Written & Illustrated by: Nicola O'Byrne

Published by: Bloomsbury Children's Books

Reviewed by: Louise Ellis-Barrett

With puns a plenty featuring notable names from the world of cookery - Flamie Oliver being the main character - this whimsical, irreverent and very funny story takes us into the kitchen of a very unusual dragon!

Flamie looks as if he is and should be a very ferocious dragon indeed but he has a secret, behind closed doors Flamie is a masterchef.  He loves nothing more than to bake.  Give him some choux pastry or even some puff (pastry that is) and Flamie is in his element but the problem is the cooking is getting in the way of his studies and he may not be able to graduate from the Ferocious Dragon Academy for all he can think about is food.  He does the right thing - he kidnaps a princess but then all he can think about is what to bake to go nicely with her!  Is there any chance that he can learn ferocity or is all lost?  What will his showstopper move be? It is going to need to be spectacular that is for certain...

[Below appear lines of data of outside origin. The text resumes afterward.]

import Literature.Geometry.Riemannian.HeatKernelGradientPropertyZero
import Literature.Geometry.Riemannian.HeatKernelDuality
import Literature.Geometry.Riemannian.ConjugateHeatPositivity
import Literature.Geometry.Lorentzian.VolumePositivity
import HarnessLib

/-!
# The heat kernel measures of a Ricci flow have full support (Bamler 2020a, §2.3: `K > 0`)

R. Bamler, *Entropy and heat kernel bounds on a Ricci flow background*, arXiv:2008.07093 (2020a),
§2.3: the heat kernel `K(x,t;y,s)`, `s < t`, of a Ricci flow on a closed manifold is positive, so
the conjugate heat kernel measures `dν_{x,t;s} = K(x,t;·,s) dg_s` charge every nonempty open set.
The tree has the measures `ν_{x,t;s}` (`heatKernelMeasure`, `HeatKernelMeasures.lean`, built
WITHOUT a density) of a `C^∞` family `h` of Riemannian metrics on a closed manifold `M` (modelled
on `ℝᵐ`) which is a Ricci flow on `[s, t]`. This file PROVES, for connected `M`, that
`supp ν_{x,t;s} = M` for EVERY `x`, in the strong form "every Borel set of positive
`V_{h(s)}`-volume has positive `ν_{x,t;s}`-mass":

* `IsRicciFlow.heatKernelMeasure_apply_eq_zero_forall_of_exists` — if `ν_{x₀,t;s}(S) = 0` for one
  `x₀` then `ν_{x,t;s}(S) = 0` for all `x` (the zero propagation
  `IsRicciFlow.integral_heatKernelMeasure_eq_zero_of_exists` of
  `HeatKernelGradientPropertyZero.lean`, i.e. Bamler's gradient estimate, for the datum `𝟙_S`);
* `IsRicciFlow.lintegral_heatKernelMeasure_apply_riemVolume` —
  `∫ ν_{x,t;s}(S) dV_{h(t)}(x) = ∫_S v dV_{h(s)}` with `v` continuous and `> 0` (the averaged
  identity `IsRicciFlow.bind_heatKernelMeasure_withDensity_eq` of `HeatKernelDuality.lean` with
  `ψ = 1`, whose conjugate heat solution is positive, `ConjugateHeatPositivity.lean`);
* `IsRicciFlow.heatKernelMeasure_pos_of_riemVolume_pos`,
  `IsRicciFlow.heatKernelMeasure_pos_of_isOpen` — **`V_{h(s)}(S) > 0 ⟹ ν_{x,t;s}(S) > 0` for
  every `x`**, in particular for every nonempty open `S` (`isOpenPosMeasure_riemannianMeasure`,
  `VolumePositivity.lean`).

Everything is proved; no definitions, no named facts. NOT here: the pointwise positivity of the
density `K(x,t;·,s)` itself (which needs its continuity).

## References

* R. H. Bamler, *Entropy and heat kernel bounds on a Ricci flow background*, arXiv:2008.07093
  (2020), §2.3 (heat kernel `K > 0`, conjugate heat kernel measures `ν_{x,t;s}`).
  [Bamler2020Entropy]
* R. H. Bamler, *Compactness theory of the space of super Ricci flows*, Invent. Math. 233 (2023),
  1121–1277, §3.1 Def. 3.2 (6), §3.7. [Bamler2023]
-/

noncomputable section

namespace Literature.Geometry.Riemannian

open Lorentzian Lorentzian.PseudoRiemannianMetric _root_.MeasureTheory _root_.MeasureTheory.Measure
  _root_.Set _root_.Filter
open scoped _root_.ENNReal _root_.Topology _root_.Manifold _root_.ContDiff

section FullSupport

variable {m : ℕ} {H : Type*} [TopologicalSpace H]
  {I : ModelWithCorners ℝ (EuclideanSpace ℝ (Fin m)) H} [I.Boundaryless]
  {M : Type*} [TopologicalSpace M] [ChartedSpace H M] [IsManifold I ∞ M]
  [T2Space M] [CompactSpace M] [SecondCountableTopology M] [MeasurableSpace M] [BorelSpace M]
  {h : ℝ → PseudoRiemannianMetric I ∞ (EuclideanSpace ℝ (Fin m)) (TangentSpace I : M → Type _)}
  {cov : ℝ → CovariantDerivative I (EuclideanSpace ℝ (Fin m)) (TangentSpace I : M → Type _)}
  (hh : IsContMDiffFamilyOn ∞ h univ) (hR : ∀ r, (h r).IsRiemannian)

/-- **`ν`-null sets do not depend on the base point** (Bamler 2020a, §2.3, `K > 0`, in measure
form): on a closed connected `M` carrying a `C^∞` family `h` of Riemannian metrics which is a Ricci
flow on `[s, t]`, `s < t`, a Borel set `S` with `ν_{x₀,t;s}(S) = 0` for one `x₀` has
`ν_{x,t;s}(S) = 0` for every `x` (zero propagation
`IsRicciFlow.integral_heatKernelMeasure_eq_zero_of_exists` for the datum `𝟙_S`).
[cite: Bamler2020Entropy, §2.3] -/
theorem IsRicciFlow.heatKernelMeasure_apply_eq_zero_forall_of_exists [PreconnectedSpace M]
    {s t : ℝ} (hst : s < t) (hflow : IsRicciFlow h cov (Icc s t)) {S : Set M}
    (hS : MeasurableSet S) {x₀ : M} (hx₀ : heatKernelMeasure hh hR t x₀ s S = 0) (x : M) :
    heatKernelMeasure hh hR t x s S = 0 := by
  have hum : Measurable (S.indicator (1 : M → ℝ)) := measurable_one.indicator hS
  have hu01 : ∀ y, S.indicator (1 : M → ℝ) y ∈ Icc (0 : ℝ) 1 := fun y ↦ by
    by_cases hy : y ∈ S <;> simp [hy]
  have h0 : ∫ z, S.indicator (1 : M → ℝ) z ∂(heatKernelMeasure hh hR t x₀ s) = 0 := by
    rw [integral_indicator_one hS, measureReal_def, hx₀, ENNReal.toReal_zero]
  have key := hflow.integral_heatKernelMeasure_eq_zero_of_exists hh hR hst hum hu01 h0 x
  rw [integral_indicator_one hS, measureReal_def, ENNReal.toReal_eq_zero_iff] at key
  exact key.resolve_right (measure_ne_top _ _)

/-- **The `V_{h(t)}`-average of `x ↦ ν_{x,t;s}(S)` is `∫_S v dV_{h(s)}` for a continuous `v > 0`**
(Bamler 2020a, §2.3: `∫ K(x,t;·,s) dg_t(x)` solves the conjugate heat equation with final value
`1`): for a Ricci flow on `[s, t]`, `s < t`, and a Borel set `S`,
`∫ ν_{x,t;s}(S) dV_{h(t)}(x) = ∫_S v(s, ·) dV_{h(s)}` where `v` is the conjugate heat solution on
`M × [s, t]` with `v(t) = 1` (`IsRicciFlow.bind_heatKernelMeasure_withDensity_eq` with `ψ = 1`),
which is continuous and strictly positive (`IsRicciFlow.pos_of_isConjugateHeatSolutionOn`).
[cite: Bamler2020Entropy, §2.3] -/
theorem IsRicciFlow.lintegral_heatKernelMeasure_apply_riemVolume {s t : ℝ} (hst : s < t)
    (hflow : IsRicciFlow h cov (Icc s t)) {S : Set M} (hS : MeasurableSet S) :
    ∃ v : M → ℝ, Continuous v ∧ (∀ y, 0 < v y) ∧
      ∫⁻ x, heatKernelMeasure hh hR t x s S ∂(h t).riemVolume =
        ∫⁻ y in S, ENNReal.ofReal (v y) ∂(h s).riemVolume := by
  -- the conjugate heat solution with final value `1`, built on `[0, t - s]` and translated
  have hT : 0 < t - s := sub_pos.2 hst
  have hflow' : IsRicciFlow (fun r ↦ h (r + s)) (fun r ↦ cov (r + s)) (Icc 0 (t - s)) := by
    refine (hflow.comp_add_const s).mono fun r hr ↦ ?_
    exact ⟨by linarith [hr.1], by linarith [hr.2]⟩
  have hR' : ∀ r ∈ Icc (0 : ℝ) (t - s), (h (r + s)).IsRiemannian := fun r _ ↦ hR (r + s)
  obtain ⟨u, huT, hu⟩ := hflow'.exists_isConjugateHeatSolutionOn_Icc hT hR' (fun _ ↦ (1 : ℝ))
    contMDiff_const
  have hupos : ∀ r ∈ Icc (0 : ℝ) (t - s), ∀ y, 0 < u r y :=
    hflow'.pos_of_isConjugateHeatSolutionOn hT hR' hu fun y ↦ by rw [huT]; exact one_pos
  have hv : IsConjugateHeatSolutionOn h cov (Icc s t) fun r ↦ u (r - s) := by
    have key := hu.comp_sub_const (h := h) (cov := cov) hT
    simp only [zero_add, sub_add_cancel] at key
    exact key
  have hvt : (fun r ↦ u (r - s)) t = fun _ ↦ (1 : ℝ) := huT
  have hv0 : ∀ r ∈ Icc s t, ∀ y, 0 ≤ (fun r ↦ u (r - s)) r y := fun r hr y ↦
    (hupos (r - s) ⟨by linarith [hr.1], by linarith [hr.2]⟩ y).le
  -- the averaged identity with `ψ = 1`, evaluated on `S`
  have key := hflow.bind_heatKernelMeasure_withDensity_eq hh hR hst contMDiff_const
    (fun _ ↦ zero_le_one) hv hvt hv0
  simp only [ENNReal.ofReal_one] at key
  rw [show (fun _ : M ↦ (1 : ℝ≥0∞)) = 1 from rfl, withDensity_one] at key
  have hs0 : s - s ∈ Icc (0 : ℝ) (t - s) := ⟨(sub_self s).ge, (sub_self s).trans_le hT.le⟩
  refine ⟨fun y ↦ u (s - s) y, (contMDiff_slice_of_contMDiffOn hu.1 hs0).continuous,
    fun y ↦ hupos (s - s) hs0 y, ?_⟩
  rw [← Measure.bind_apply hS (measurable_heatKernelMeasure hh hR t s).aemeasurable, key,
    withDensity_apply _ hS]

/-- **`ν_{x,t;s}` charges every set of positive volume** (Bamler 2020a, §2.3: the heat kernel
`K(x,t;y,s)`, `s < t`, is positive): on a closed connected `M` carrying a `C^∞` family `h` of
Riemannian metrics which is a Ricci flow on `[s, t]`, `s < t`, every Borel set `S` with
`V_{h(s)}(S) > 0` has `ν_{x,t;s}(S) > 0` for EVERY `x` (if `ν_{x,t;s}(S) = 0` for one `x` then for
all `x`, so `∫ ν_{x,t;s}(S) dV_{h(t)}(x) = ∫_S v dV_{h(s)} = 0` with `v > 0` continuous, forcing
`V_{h(s)}(S) = 0`). [cite: Bamler2020Entropy, §2.3] -/
theorem IsRicciFlow.heatKernelMeasure_pos_of_riemVolume_pos [PreconnectedSpace M] {s t : ℝ}
    (hst : s < t) (hflow : IsRicciFlow h cov (Icc s t)) {S : Set M} (hS : MeasurableSet S)
    (hSpos : 0 < (h s).riemVolume S) (x : M) : 0 < heatKernelMeasure hh hR t x s S := by
  obtain ⟨v, hvc, hvpos, hvS⟩ := hflow.lintegral_heatKernelMeasure_apply_riemVolume hh hR hst hS
  refine pos_iff_ne_zero.2 fun hx0 ↦ ?_
  have hall : ∀ x', heatKernelMeasure hh hR t x' s S = 0 :=
    hflow.heatKernelMeasure_apply_eq_zero_forall_of_exists hh hR hst hS hx0
  simp only [hall, lintegral_zero] at hvS
  have hsupp : Function.support (fun y ↦ ENNReal.ofReal (v y)) = univ :=
    eq_univ_of_forall fun y ↦ (ENNReal.ofReal_pos.2 (hvpos y)).ne'
  have hpos : 0 < ∫⁻ y in S, ENNReal.ofReal (v y) ∂(h s).riemVolume :=
    (setLIntegral_pos_iff hvc.measurable.ennreal_ofReal).2 (by rwa [hsupp, univ_inter])
  exact hpos.ne' hvS.symm

/-- **`ν_{x,t;s}` has full support** (Bamler 2020a, §2.3, `K > 0`): on a closed connected `M`
carrying a `C^∞` family of Riemannian metrics which is a Ricci flow on `[s, t]`, `s < t`, every
nonempty open `U ⊆ M` has `ν_{x,t;s}(U) > 0` for every `x` (the Riemannian measure `V_{h(s)}`
charges nonempty open sets, `isOpenPosMeasure_riemannianMeasure`).
[cite: Bamler2020Entropy, §2.3] -/
theorem IsRicciFlow.heatKernelMeasure_pos_of_isOpen [PreconnectedSpace M] {s t : ℝ} (hst : s < t)
    (hflow : IsRicciFlow h cov (Icc s t)) {U : Set M} (hU : IsOpen U) (hUne : U.Nonempty)
    (x : M) : 0 < heatKernelMeasure hh hR t x s U := by
  have hUpos : 0 < (h s).riemVolume U := by
    rw [riemVolume_eq (hR s)]
    haveI := isOpenPosMeasure_riemannianMeasure ((h s).toContMDiffRiemannianMetric (hR s))
    exact hU.measure_pos _ hUne
  exact hflow.heatKernelMeasure_pos_of_riemVolume_pos hh hR hst hU.measurableSet hUpos x

end FullSupport

end Literature.Geometry.Riemannian

end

There is plenty of text in this charming picture book making it perfect for slightly older readers or parents sharing with young children.  There is also a very important message about following your heart and passions which teachers may wish to make use of in a classroom setting.  Add to this the brilliantly drawn and expressive dragons and there is a recipe for success sitting in the pages of this book.